EXERCISE REQUIREMENTS:
Please filter the entries for the word "AddSubgroup" and copy every line that has it.

INPUT MATERIAL:
————
import Summits.CriticalPhenomena.CardyFormulaZ2.Theorems.CardyComplexConeParafermionToSLESixFamiliesIicTouchAudit
import Summits.CriticalPhenomena.CardyFormulaZ2.Theorems.CardyComplexConeParafermionToSLESixFamiliesSlitBridge
import Summits.CriticalPhenomena.CardyFormulaZ2.Theorems.CardyComplexConeParafermionToSLESixFamiliesLimitSource
import HarnessLib

/-!
# The touch martingales of stub S6 are PINNED touch probabilities (line `iic-trace-flux-pairing`, crux `ParafermionToSLESixFamilies`, stmt-CriticalPhenomena-11389)

Route `CardyComplexCone` (sub-problem `CriticalPhenomena/CardyFormulaZ2`), crux
`Summit.CriticalPhenomena.CardyFormulaZ2.Theses.CardyComplexCone.ParafermionToSLESixFamilies`, line
`iic-trace-flux-pairing`, stub S6 `stub_sleLawOnRectilinear :
(∀ D, IsRectilinear D → TouchLawPos D) → TightOnRectilinear ∧ IdentOnRectilinear` (vocabulary
`Theorems/CardyComplexConeParafermionToSLESixFamiliesIicDefs.lean`). The tightness half is
`…IicTight.lean`. This file is the AUDIT of the identification half, in Lean: it builds the exact objects
the intended proof ("Doob martingales of the MONOTONE touch events `P(x ↔ A ∣ γ[0,t]) = P_{D_t}(x ↔ A_t)` for
`x` in a flat free window next to the target") manipulates, and shows what they are observables OF.

* §1 `touchEvent E x` (the monotone event `x ↔ A` of `touchProb`), the PINNED touch probability
  `touchProbPin E O C x = P_{1/2}{ω | (ω ∪ O) ∖ C ∈ touchEvent E x}` of the pinned datum `(E, O, C)` (`O` forced
  open, `C` forced closed), `touchProbPin_empty`, measurability, and the registered glue `touchProbPin_mono`
  (monotone in the pinned sets — inclusion of events, no FKG).
* §2 registered glue `real_explorationCylinder_inter_touchEvent` and `martingale_touchProbPin`: by the domain
  Markov property of the medial exploration under the product measure (`…PercDomainMarkov.lean`) read through
  "freezing is pinning" (`…SlitBridge.freeze_eq_pin`), the conditional touch probability given the exploration
  prefix `C_n(ω₀)` is EXACTLY `touchProbPin E (ω₀ ∩ R_n) (R_n ∖ ω₀) x`, `R_n` the revealed free edges (followed
  edges pinned open, crossed edges pinned closed), and these form a martingale for the exploration filtration.
* §3 the random touch count `touchCount E g` (`δ^{2/3} Σ_{touch sites x ↔ A} g(δx)`), the pinned touch functional
  `touchFunctionalPin E O C g`, the registered glue `touchFunctional_eq_integral_touchCount` (the line's
  `touchFunctional` is its expectation) and `martingale_touchFunctionalPin` (its Doob martingale is the pinned
  touch functional of the revealed data).
* §4 registered glue `ae_source_eq_of_isSubseqLimitLaw`: subsequential limit laws of the crux's interface
  functional `iface` are carried by curves from `a` (orientation bookkeeping for `IsSLELaw 6 D μ`; `iface` is the
  Literature's `bondInterfaceIn`, so `…LimitSource` applies verbatim).

CONSEQUENCE FOR S6 (recorded, nothing asserted). The martingales of §2–§3 are touch probabilities of PINNED data
`(E, O_n, C_n)` — critical percolation in the slit domain with EDGE-WISE boundary conditions inherited from the
prefix — which no admissible `DiscreteDobrushin` datum renders (`…SlitBridge.not_isZdAdmissible_rendering_of_pin`:
a crossed edge whose right endpoint stays alive), on carriers `D ∖ γ[0, t]` that are neither rectilinear nor
fixed as the mesh goes to `0`. The hypothesis `TouchLawPos D` of S6 speaks only of `touchFunctional (Λ δ) g` along
admissible families `Λ` of the FIXED domain `D` (`IsFamily D Λ` forces `(Λ δ).Ω = D`), with an amplitude `c` allowed
to depend on family, window and subsequence; it therefore constrains the `n = 0` term of these martingales and
nothing else. What the identification consumes is a touch law for the pinned slit data, uniformly in the prefix,
with one amplitude — the statement `TouchLawPosPin` proposed to the lead in the session's audit file.
-/

noncomputable section
import Summits.KontsevichZagierPeriods.KontsevichZagierPeriods.Theorems.TerasomaMultiplicationGammaHodgeSectorMultiplicationEquivalences
import Summits.KontsevichZagierPeriods.KontsevichZagierPeriods.Theorems.TerasomaMultiplicationGammaHodgeSectorCompiler
import Summits.KontsevichZagierPeriods.KontsevichZagierPeriods.Theorems.TerasomaMultiplicationMultiplicationAccessible
import Summits.KontsevichZagierPeriods.KontsevichZagierPeriods.Theorems.TerasomaMultiplicationBetaCancellationOfAyoubPiCancellation

/-!
# `GammaHodgeSector` (stmt-KontsevichZagierPeriods-3742) after the proof of `MultiplicationAccessible`

Crux 3 of route `TerasomaMultiplication`, `MultiplicationAccessible` (stmt-12305: Gauss multiplication
as chains of moves, uniformly in `n`), is a THEOREM of the tree since 2026-08-16
(`MultiplicationAccessible_of`, `Theorems/TerasomaMultiplicationMultiplicationAccessible.lean`). Every
landed reduction of crux 5 `GammaHodgeSector` carried it as a hypothesis; this file discharges it, so
that the cone of crux 5 no longer mentions crux 3 (bookkeeping corollaries, all one-liners over landed
theorems; no new mathematics, no new definitions):

* `gammaHodgeSector_of_positiveCancellation_alone` — **crux 5 ⟸ stmt-5621 ALONE**
  (`SelbergAMGM.PositiveCancellation`, torsion killing = cancellation by classes of non-zero value in
  `P = FormalRep ⧸ relations`): the composition of line `koblitz-ogus-halving`, now hypothesis-free
  but for its single stub; with the `MotivatedMoves` copy;
* `gammaHodgeSector_iff_gapSectorBeyondTwelve` — **given `BetaCancellation` (stmt-13633), crux 5 IS
  its residual `GapSectorBeyondTwelve` (stmt-14858)**; one-way pieces
  `gammaHodgeSector_of_betaCancellation_of_gap`, and through the landed equivalences
  `BetaCancellation ↔ KZ.PiCancellation ↔ AyoubPiCancellation` (stmt-0540) the variants
  `gammaHodgeSector_of_piCancellation_of_gap`, `gammaHodgeSector_of_ayoubPiCancellation_of_gap`;
* `gapSectorBeyondTwelve_of_positiveCancellation` — stmt-5621 settles the residual 14858 as well;
* `gammaHodgeSector_of_gammaHodgePairs_alone`, `gammaHodgeSector_of_betaLinearSector_alone` — the
  cross-route bridges of the relator compiler (surface sector = `GammaHodgePairs` stmt-3743 /
  `BetaLinearSector` stmt-3897, plus `BetaCancellation`, plus the deep residual) without crux 3.

Net map of the crux after 12305 (kernel-checked here and in the imported files):
`5621 ⟹ 3742`, `3742 ⟹ 14858`, `13633 ∧ 14858 ⟹ 3742`, `3742 ⟹ 3743`.
References: Deligne, LNM 900 §7 (Thm 7.18, Koblitz–Ogus appendix); Das 2000; Kontsevich–Zagier 2001 §1.2.
-/

noncomputable section

open scoped BigOperators

namespace Summit.KontsevichZagierPeriods.GammaHodgeSectorKO

open Literature.NumberTheory.Transcendental
open Literature.NumberTheory.Transcendental.KZ
open Literature.NumberTheory.Transcendental.BetaSymbol
open Summit.KontsevichZagierPeriods.GammaHodgeSectorNegative
  (Admissible HodgeCondition IsCubeBetaRep IsBallCubeRep DeligneIdentity)
open Summit.KontsevichZagierPeriods.KontsevichZagierPeriods.Theses.TerasomaMultiplication
  (GammaHodgeSector MultiplicationAccessible BetaCancellation GapSectorBeyondTwelve)
open Summit.KontsevichZagierPeriods.KontsevichZagierPeriods.Theses.SelbergAMGM (PositiveCancellation)
open Summit.KontsevichZagierPeriods.KontsevichZagierPeriods.Theses.MotivatedMoves (GammaHodgePairs)
open Summit.KontsevichZagierPeriods.KontsevichZagierPeriods.Theses.FermatIsogeny (BetaLinearSector)
open Summit.KontsevichZagierPeriods.KontsevichZagierPeriods.Theses.AyoubSpecialisation (AyoubPiCancellation)
open Summit.KontsevichZagierPeriods.TerasomaMultiplication.MultiplicationAccessible (MultiplicationAccessible_of)
open Summit.KontsevichZagierPeriods.KontsevichZagierPeriods.BetaCancellationLine
  (betaCancellation_iff_piCancellation betaCancellation_of_ayoubPiCancellation)

/-! ## §1 Crux 5 from torsion killing alone -/

/-- **`GammaHodgeSector` ⟸ `PositiveCancellation` (stmt-5621) alone.** The composition of line
`koblitz-ogus-halving` (`gammaHodgeSector_of_selbergPositiveCancellation`) with its former hypothesis
`MultiplicationAccessible` (stmt-12305) discharged by the tree's proof `MultiplicationAccessible_of`.
[cite: Deligne1982HodgeCycles, Thm. 7.18] -/
theorem gammaHodgeSector_of_positiveCancellation_alone (hPC : PositiveCancellation) : GammaHodgeSector :=
  gammaHodgeSector_of_selbergPositiveCancellation hPC MultiplicationAccessible_of

/-- The same for the verbatim copy of the crux in route `MotivatedMoves` (stmt-3742 is shared).
[cite: Deligne1982HodgeCycles, Thm. 7.18] -/
theorem gammaHodgeSector_of_positiveCancellation_alone' (hPC : PositiveCancellation) :
    Summit.KontsevichZagierPeriods.KontsevichZagierPeriods.Theses.MotivatedMoves.GammaHodgeSector :=
  gammaHodgeSector_of_positiveCancellation_alone hPC

/-! ## §2 Given Beta cancellation, crux 5 is exactly its residual beyond level 12 -/

/-- **`BetaCancellation` (stmt-13633) → (`GammaHodgeSector` ↔ `GapSectorBeyondTwelve` (stmt-14858)).**
Forward: the residual is the crux with one idle hypothesis (`GapSectorBeyondTwelve.of_gammaHodgeSector`).
Backward: the relator compiler `gammaHodgeFromRelators_proof` fed with `MultiplicationAccessible_of`
(12305, PROVED), `dasGapTwelve_holds` (13215, PROVED) and Euler reflection (3383, PROVED).
[cite: Deligne1982HodgeCycles, Thm. 7.18] -/
theorem gammaHodgeSector_iff_gapSectorBeyondTwelve (hB : BetaCancellation) :
    GammaHodgeSector ↔ GapSectorBeyondTwelve :=
  ⟨Summit.KontsevichZagierPeriods.TerasomaMultiplication.GapSectorBeyondTwelve.of_gammaHodgeSector,
    fun hG => (gammaHodgeSector_iff_of_betaCancellation hB).mpr ⟨MultiplicationAccessible_of, hG⟩⟩

/-- **Crux 5 from `BetaCancellation` (stmt-13633) and the residual `GapSectorBeyondTwelve`
(stmt-14858)** — package (A) of the route without crux 3. [cite: Deligne1982HodgeCycles, Thm. 7.18] -/
theorem gammaHodgeSector_of_betaCancellation_of_gap (hB : BetaCancellation) (hG : GapSectorBeyondTwelve) :
    GammaHodgeSector :=
  (gammaHodgeSector_iff_gapSectorBeyondTwelve hB).mpr hG

/-- **Crux 5 from `KZ.PiCancellation` and the residual** (`BetaCancellation ↔ KZ.PiCancellation`,
`betaCancellation_iff_piCancellation`). [cite: Deligne1982HodgeCycles, Thm. 7.18] -/
theorem gammaHodgeSector_of_piCancellation_of_gap (hπ : KZ.PiCancellation) (hG : GapSectorBeyondTwelve) :
    GammaHodgeSector :=
  gammaHodgeSector_of_betaCancellation_of_gap (betaCancellation_iff_piCancellation.mpr hπ) hG

/-- **Crux 5 from route AyoubSpecialisation's crux `AyoubPiCancellation` (stmt-0540) and the
residual** (`betaCancellation_of_ayoubPiCancellation`). [cite: Deligne1982HodgeCycles, Thm. 7.18] -/
theorem gammaHodgeSector_of_ayoubPiCancellation_of_gap (h0540 : AyoubPiCancellation)
    (hG : GapSectorBeyondTwelve) : GammaHodgeSector :=
  gammaHodgeSector_of_betaCancellation_of_gap (betaCancellation_of_ayoubPiCancellation h0540) hG

/-- **Torsion killing settles the residual too**: `PositiveCancellation → GapSectorBeyondTwelve`
(through crux 5). [cite: Deligne1982HodgeCycles, Thm. 7.18] -/
theorem gapSectorBeyondTwelve_of_positiveCancellation (hPC : PositiveCancellation) : GapSectorBeyondTwelve :=
  Summit.KontsevichZagierPeriods.TerasomaMultiplication.GapSectorBeyondTwelve.of_gammaHodgeSector
    (gammaHodgeSector_of_positiveCancellation_alone hPC)

/-- **The two roads to crux 5 after 12305, in one statement**: it follows from torsion killing
(stmt-5621) OR from Beta cancellation together with the residual (stmt-13633 ∧ stmt-14858).
[cite: Deligne1982HodgeCycles, Thm. 7.18] -/
theorem gammaHodgeSector_of_either_road
    (h : PositiveCancellation ∨ (BetaCancellation ∧ GapSectorBeyondTwelve)) : GammaHodgeSector :=
  h.elim gammaHodgeSector_of_positiveCancellation_alone
    fun h' => gammaHodgeSector_of_betaCancellation_of_gap h'.1 h'.2

/-! ## §3 The cross-route bridges of the compiler without crux 3 -/

/-- **Crux 5 from its divisor range `GammaHodgePairs` (stmt-3743), `BetaCancellation` (stmt-13633) and
the DEEP RESIDUAL** (the crux verbatim on the data whose Beta symbol lies outside
`RelSpan ⊔ ⟨symbols of the N + N' = 2 instances⟩`) — `gammaHodgeSector_of_gammaHodgePairs` with
`MultiplicationAccessible` discharged. [cite: Deligne1982HodgeCycles, Thm. 7.18] -/
theorem gammaHodgeSector_of_gammaHodgePairs_alone (hP : GammaHodgePairs) (hB : BetaCancellation)
    (hDeep : ∀ (N N' k : ℕ) (x y : Fin N → ℚ) (x' y' : Fin N' → ℚ) (c : ℝ),
      Admissible x y → Admissible x' y' → HodgeCondition N N' k x y x' y' → IsAlgebraic ℚ c →
      wordSym x y - wordSym x' y' - k • bsym (1 / 2) (1 / 2) ∉
        RelSpan ⊔ AddSubgroup.closure {v | ∃ (M M' e : ℕ) (a b : Fin M → ℚ) (a' b' : Fin M' → ℚ) (q : ℝ),
          M + M' = 2 ∧ Admissible a b ∧ Admissible a' b' ∧ HodgeCondition M M' e a b a' b' ∧
          IsAlgebraic ℚ q ∧ DeligneIdentity e a b a' b' q ∧
          v = wordSym a b - wordSym a' b' - e • bsym (1 / 2) (1 / 2)} →
      ∀ (r : IntegralRep N) (r' : IntegralRep (2 * k + N')),
        IsCubeBetaRep x y r → IsBallCubeRep k x' y' c r' → r.value = r'.value → Equivalent r r') :
    GammaHodgeSector :=
  gammaHodgeSector_of_gammaHodgePairs hP MultiplicationAccessible_of hB hDeep

/-- **Crux 5 from the Beta-linear sector `BetaLinearSector` (stmt-3897, route FermatIsogeny),
`BetaCancellation` (stmt-13633) and the residual beyond linear pairs** —
`gammaHodgeSector_of_betaLinearSector` with `MultiplicationAccessible` discharged.
[cite: Deligne1982HodgeCycles, Thm. 7.18] -/
theorem gammaHodgeSector_of_betaLinearSector_alone (hL : BetaLinearSector) (hB : BetaCancellation)
    (hRes : ∀ (N N' k : ℕ) (x y : Fin N → ℚ) (x' y' : Fin N' → ℚ) (c : ℝ),
      Admissible x y → Admissible x' y' → HodgeCondition N N' k x y x' y' → IsAlgebraic ℚ c →
      wordSym x y - wordSym x' y' - k • bsym (1 / 2) (1 / 2) ∉
        RelSpan ⊔ AddSubgroup.closure {v | ∃ (a b a' b' : ℚ) (q : ℝ),
          0 < a ∧ 0 < b ∧ 0 < a' ∧ 0 < b' ∧ IsAlgebraic ℚ q ∧
          ProbabilityTheory.beta a b = q * ProbabilityTheory.beta a' b' ∧ v = bsym a b - bsym a' b'} →
      ∀ (r : IntegralRep N) (r' : IntegralRep (2 * k + N')),
        IsCubeBetaRep x y r → IsBallCubeRep k x' y' c r' → r.value = r'.value → Equivalent r r') :
    GammaHodgeSector :=
  gammaHodgeSector_of_betaLinearSector hL MultiplicationAccessible_of hB hRes

/-- **The solved-pairs compiler without crux 3**: for any set `S` of solved Beta-word pairs, under
`BetaCancellation` the crux reduces to its residual beyond `RelSpan ⊔ ⟨S⟩`
(`gammaHodgeSector_of_solvedPairs` with `MultiplicationAccessible` discharged). [folklore] -/
theorem gammaHodgeSector_of_solvedPairs_alone (hB : BetaCancellation)
    (S : Set (Multiset (ℚ × ℚ) × Multiset (ℚ × ℚ)))
    (hS : ∀ p ∈ S, IsConstMultiple (prodClass p.1) (prodClass p.2))
    (hGap : ∀ (N N' k : ℕ) (x y : Fin N → ℚ) (x' y' : Fin N' → ℚ) (c : ℝ),
      Admissible x y → Admissible x' y' → HodgeCondition N N' k x y x' y' → IsAlgebraic ℚ c →
      wordSym x y - wordSym x' y' - k • bsym (1 / 2) (1 / 2) ∉
        RelSpan ⊔ AddSubgroup.closure ((fun p => msym p.1 - msym p.2) '' S) →
      ∀ (r : IntegralRep N) (r' : IntegralRep (2 * k + N')),
        IsCubeBetaRep x y r → IsBallCubeRep k x' y' c r' → r.value = r'.value → Equivalent r r') :
    GammaHodgeSector :=
  gammaHodgeSector_of_solvedPairs MultiplicationAccessible_of hB S hS hGap

end Summit.KontsevichZagierPeriods.GammaHodgeSectorKO

end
————
EXERCISE SOLUTION:
        RelSpan ⊔ AddSubgroup.closure {v | ∃ (M M' e : ℕ) (a b : Fin M → ℚ) (a' b' : Fin M' → ℚ) (q : ℝ),
        RelSpan ⊔ AddSubgroup.closure {v | ∃ (a b a' b' : ℚ) (q : ℝ),
        RelSpan ⊔ AddSubgroup.closure ((fun p => msym p.1 - msym p.2) '' S) →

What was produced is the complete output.